[Saved entries]
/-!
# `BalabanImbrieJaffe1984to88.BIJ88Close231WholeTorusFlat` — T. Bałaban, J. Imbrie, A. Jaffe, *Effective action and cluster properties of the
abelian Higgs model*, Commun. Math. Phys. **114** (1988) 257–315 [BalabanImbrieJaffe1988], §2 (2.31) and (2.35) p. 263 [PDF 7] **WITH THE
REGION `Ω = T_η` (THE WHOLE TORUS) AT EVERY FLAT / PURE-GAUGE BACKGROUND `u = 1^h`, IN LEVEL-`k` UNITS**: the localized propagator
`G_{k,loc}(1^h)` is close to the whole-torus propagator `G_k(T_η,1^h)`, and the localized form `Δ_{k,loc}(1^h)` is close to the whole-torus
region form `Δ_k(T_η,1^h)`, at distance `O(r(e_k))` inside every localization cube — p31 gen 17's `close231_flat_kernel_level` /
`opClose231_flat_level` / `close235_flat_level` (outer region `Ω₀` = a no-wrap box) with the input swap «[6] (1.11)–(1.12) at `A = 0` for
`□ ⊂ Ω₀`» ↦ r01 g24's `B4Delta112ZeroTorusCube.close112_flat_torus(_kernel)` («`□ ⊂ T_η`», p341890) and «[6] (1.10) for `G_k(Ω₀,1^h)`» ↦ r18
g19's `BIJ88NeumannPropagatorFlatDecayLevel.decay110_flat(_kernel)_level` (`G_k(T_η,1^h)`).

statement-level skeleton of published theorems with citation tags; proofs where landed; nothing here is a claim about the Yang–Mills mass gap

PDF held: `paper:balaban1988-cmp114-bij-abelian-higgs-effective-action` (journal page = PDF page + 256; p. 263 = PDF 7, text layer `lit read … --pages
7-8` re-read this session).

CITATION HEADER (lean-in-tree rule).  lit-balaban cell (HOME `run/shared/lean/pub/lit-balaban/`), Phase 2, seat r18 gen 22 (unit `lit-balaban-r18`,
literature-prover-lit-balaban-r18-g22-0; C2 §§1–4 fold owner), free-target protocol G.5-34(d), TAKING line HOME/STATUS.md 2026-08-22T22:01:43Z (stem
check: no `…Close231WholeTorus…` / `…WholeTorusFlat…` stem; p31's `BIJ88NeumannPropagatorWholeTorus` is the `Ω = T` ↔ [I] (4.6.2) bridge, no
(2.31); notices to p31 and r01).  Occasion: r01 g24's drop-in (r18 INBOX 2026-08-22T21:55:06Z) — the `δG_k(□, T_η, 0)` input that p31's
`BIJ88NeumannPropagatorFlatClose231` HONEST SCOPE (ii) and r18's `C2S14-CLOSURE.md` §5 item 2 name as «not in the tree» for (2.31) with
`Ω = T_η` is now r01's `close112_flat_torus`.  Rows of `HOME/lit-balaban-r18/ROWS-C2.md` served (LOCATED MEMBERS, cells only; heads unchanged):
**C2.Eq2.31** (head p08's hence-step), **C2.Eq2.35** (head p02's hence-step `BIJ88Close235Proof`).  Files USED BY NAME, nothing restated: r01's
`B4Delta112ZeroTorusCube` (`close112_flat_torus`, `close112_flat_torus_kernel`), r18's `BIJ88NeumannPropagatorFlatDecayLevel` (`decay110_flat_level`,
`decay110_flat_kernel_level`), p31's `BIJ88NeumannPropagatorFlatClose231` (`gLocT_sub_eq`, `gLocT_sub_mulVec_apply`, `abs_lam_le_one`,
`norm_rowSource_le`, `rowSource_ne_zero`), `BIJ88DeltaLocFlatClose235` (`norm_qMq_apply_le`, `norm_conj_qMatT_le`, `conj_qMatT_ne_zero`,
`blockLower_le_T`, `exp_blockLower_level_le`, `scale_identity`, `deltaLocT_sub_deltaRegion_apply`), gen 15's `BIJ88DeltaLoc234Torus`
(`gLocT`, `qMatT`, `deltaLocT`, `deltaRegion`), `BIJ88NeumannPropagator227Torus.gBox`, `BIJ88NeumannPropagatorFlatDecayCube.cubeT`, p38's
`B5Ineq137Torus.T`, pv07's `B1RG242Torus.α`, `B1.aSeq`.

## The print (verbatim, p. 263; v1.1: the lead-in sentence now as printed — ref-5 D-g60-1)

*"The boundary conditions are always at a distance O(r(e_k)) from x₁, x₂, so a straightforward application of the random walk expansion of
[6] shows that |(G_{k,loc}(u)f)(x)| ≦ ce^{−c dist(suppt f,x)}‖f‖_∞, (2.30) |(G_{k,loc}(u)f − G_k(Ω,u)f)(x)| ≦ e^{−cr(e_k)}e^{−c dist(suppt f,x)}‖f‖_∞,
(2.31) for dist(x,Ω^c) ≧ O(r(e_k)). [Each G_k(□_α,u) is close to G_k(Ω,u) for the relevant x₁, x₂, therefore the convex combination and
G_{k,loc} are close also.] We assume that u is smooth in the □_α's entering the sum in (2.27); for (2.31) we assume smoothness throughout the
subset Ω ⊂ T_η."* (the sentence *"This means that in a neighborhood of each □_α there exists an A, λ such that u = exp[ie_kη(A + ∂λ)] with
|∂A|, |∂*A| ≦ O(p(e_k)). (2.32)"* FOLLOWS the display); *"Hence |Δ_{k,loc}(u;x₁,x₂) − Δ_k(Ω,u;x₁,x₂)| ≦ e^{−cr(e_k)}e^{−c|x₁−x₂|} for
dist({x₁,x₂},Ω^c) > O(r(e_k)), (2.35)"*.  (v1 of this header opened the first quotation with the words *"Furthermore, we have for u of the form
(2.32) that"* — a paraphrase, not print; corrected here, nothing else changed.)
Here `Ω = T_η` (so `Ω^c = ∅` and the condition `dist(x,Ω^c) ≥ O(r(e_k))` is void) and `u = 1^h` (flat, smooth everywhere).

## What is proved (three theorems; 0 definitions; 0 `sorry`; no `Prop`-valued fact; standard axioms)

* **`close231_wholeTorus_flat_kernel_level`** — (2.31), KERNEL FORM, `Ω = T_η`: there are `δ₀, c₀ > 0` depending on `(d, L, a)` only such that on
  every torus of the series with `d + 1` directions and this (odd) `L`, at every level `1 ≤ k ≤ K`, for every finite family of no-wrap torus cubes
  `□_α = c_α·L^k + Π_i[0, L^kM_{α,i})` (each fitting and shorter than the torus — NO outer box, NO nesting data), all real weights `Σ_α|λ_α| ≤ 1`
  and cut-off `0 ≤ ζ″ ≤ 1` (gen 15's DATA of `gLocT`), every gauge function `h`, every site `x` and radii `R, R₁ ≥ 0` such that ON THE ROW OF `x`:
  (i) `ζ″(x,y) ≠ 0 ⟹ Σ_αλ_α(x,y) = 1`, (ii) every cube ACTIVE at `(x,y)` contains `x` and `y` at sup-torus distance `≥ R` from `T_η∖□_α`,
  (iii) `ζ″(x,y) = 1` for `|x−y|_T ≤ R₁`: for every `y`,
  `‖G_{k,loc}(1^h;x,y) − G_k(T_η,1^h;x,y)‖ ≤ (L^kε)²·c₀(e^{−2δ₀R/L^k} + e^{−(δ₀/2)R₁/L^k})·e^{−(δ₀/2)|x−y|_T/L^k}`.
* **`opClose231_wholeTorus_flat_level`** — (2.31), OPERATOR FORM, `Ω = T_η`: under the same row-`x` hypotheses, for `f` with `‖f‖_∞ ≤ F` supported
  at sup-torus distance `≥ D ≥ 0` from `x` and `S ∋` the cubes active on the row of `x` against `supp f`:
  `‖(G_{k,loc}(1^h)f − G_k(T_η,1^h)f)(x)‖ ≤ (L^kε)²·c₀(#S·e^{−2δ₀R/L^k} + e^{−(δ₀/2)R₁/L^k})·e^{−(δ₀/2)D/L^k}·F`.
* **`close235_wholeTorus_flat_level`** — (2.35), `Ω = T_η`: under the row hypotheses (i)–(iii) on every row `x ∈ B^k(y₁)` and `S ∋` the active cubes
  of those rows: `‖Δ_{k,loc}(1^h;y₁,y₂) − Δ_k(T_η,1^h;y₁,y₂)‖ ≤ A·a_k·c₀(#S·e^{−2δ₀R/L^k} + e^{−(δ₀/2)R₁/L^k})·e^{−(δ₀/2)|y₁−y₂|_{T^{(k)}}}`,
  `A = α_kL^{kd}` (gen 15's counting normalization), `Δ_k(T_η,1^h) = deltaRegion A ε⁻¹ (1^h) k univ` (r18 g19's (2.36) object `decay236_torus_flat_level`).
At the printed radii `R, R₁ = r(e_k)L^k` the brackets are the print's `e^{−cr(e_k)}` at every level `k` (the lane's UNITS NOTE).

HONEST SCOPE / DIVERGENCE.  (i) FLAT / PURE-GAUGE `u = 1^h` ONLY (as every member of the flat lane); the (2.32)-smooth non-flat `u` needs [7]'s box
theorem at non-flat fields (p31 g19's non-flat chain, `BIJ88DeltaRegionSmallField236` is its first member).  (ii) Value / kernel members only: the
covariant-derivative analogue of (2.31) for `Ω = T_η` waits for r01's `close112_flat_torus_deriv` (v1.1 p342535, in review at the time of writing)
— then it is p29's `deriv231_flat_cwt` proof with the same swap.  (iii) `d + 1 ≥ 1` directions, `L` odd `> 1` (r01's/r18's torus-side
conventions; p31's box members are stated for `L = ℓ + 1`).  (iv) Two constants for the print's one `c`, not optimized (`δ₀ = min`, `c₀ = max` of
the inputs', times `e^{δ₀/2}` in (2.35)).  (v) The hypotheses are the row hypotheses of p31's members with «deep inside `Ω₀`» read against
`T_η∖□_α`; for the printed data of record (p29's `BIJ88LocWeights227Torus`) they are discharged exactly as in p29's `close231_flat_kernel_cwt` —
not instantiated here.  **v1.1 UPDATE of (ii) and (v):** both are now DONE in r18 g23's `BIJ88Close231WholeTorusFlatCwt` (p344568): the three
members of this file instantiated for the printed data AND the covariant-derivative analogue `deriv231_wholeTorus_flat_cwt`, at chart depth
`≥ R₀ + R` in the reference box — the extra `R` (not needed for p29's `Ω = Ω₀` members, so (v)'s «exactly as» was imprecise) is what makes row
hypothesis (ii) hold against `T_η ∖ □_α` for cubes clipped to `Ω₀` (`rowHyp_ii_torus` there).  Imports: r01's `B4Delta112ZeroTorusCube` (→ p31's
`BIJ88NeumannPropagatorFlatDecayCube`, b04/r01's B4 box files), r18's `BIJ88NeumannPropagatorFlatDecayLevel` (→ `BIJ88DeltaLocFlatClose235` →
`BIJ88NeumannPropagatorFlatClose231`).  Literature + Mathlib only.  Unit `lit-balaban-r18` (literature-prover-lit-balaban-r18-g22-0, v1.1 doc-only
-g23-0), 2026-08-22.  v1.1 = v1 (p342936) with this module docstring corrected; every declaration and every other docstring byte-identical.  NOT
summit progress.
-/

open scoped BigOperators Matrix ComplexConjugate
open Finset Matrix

Task
Considering only the data above, return the lines in which "inside" occurs.

Response area
region form `Δ_k(T_η,1^h)`, at distance `O(r(e_k))` inside every localization cube — p31 gen 17's `close231_flat_kernel_level` /
the inputs', times `e^{δ₀/2}` in (2.35)).  (v) The hypotheses are the row hypotheses of p31's members with «deep inside `Ω₀`» read against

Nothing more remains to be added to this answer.